Instructions for the task | The answer must be a single number: how many lines of the entries below include "open".

Saved entries:
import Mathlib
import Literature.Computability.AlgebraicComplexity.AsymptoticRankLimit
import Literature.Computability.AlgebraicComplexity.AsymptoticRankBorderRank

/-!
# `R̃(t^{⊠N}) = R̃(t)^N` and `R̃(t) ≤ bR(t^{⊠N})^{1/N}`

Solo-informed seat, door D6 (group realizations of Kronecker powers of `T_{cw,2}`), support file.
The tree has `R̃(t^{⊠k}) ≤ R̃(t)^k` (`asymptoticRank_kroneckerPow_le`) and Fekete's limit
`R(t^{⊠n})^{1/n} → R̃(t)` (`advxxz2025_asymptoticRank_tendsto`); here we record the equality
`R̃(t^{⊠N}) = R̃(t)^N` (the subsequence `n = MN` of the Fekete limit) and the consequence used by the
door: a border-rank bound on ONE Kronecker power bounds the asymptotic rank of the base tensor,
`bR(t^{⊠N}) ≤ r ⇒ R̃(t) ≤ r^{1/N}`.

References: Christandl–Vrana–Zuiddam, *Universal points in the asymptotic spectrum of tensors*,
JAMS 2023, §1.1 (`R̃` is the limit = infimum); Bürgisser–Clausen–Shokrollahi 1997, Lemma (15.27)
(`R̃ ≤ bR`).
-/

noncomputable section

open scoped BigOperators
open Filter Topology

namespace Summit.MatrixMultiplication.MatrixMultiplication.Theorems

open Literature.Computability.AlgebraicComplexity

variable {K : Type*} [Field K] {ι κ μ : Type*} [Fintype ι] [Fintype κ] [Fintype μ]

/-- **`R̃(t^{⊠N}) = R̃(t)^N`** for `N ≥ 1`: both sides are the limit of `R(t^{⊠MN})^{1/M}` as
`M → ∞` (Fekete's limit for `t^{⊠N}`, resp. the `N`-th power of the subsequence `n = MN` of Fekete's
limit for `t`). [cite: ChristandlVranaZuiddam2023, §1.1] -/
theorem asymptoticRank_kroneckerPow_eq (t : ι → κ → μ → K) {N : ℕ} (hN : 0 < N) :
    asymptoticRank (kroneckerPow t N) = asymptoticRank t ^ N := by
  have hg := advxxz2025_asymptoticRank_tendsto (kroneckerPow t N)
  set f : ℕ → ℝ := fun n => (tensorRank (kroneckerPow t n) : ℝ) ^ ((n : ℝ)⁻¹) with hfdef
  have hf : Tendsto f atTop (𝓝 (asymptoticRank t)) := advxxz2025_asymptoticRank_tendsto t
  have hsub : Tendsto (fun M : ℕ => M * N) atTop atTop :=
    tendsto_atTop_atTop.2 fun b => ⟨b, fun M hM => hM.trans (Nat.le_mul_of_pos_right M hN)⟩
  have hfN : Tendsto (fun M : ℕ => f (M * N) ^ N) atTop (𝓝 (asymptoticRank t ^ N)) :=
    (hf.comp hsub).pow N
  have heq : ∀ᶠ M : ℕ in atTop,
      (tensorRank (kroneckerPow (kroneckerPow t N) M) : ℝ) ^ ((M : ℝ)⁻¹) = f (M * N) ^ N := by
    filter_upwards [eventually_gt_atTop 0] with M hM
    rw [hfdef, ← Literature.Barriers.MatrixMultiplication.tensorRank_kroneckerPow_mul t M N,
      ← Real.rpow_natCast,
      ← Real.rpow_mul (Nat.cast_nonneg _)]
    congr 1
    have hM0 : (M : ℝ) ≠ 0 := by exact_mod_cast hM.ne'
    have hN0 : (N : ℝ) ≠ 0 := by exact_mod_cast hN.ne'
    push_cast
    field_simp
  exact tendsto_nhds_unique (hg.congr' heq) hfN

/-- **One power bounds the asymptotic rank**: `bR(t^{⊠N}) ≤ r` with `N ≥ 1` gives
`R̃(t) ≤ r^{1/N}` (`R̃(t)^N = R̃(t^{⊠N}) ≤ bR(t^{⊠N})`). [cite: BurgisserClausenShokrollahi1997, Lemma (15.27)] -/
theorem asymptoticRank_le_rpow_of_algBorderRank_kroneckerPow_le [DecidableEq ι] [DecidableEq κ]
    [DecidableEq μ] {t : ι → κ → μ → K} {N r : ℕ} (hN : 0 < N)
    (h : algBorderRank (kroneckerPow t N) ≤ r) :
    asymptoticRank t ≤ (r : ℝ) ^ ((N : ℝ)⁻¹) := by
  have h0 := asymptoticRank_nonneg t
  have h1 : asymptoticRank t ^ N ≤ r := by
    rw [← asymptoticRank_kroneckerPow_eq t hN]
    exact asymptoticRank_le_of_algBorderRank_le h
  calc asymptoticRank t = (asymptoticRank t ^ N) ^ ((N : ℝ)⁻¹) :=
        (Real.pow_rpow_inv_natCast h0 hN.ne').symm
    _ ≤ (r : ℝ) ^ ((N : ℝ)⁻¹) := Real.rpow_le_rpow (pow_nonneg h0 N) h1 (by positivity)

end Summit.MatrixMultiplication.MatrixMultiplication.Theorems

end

Expected output | 3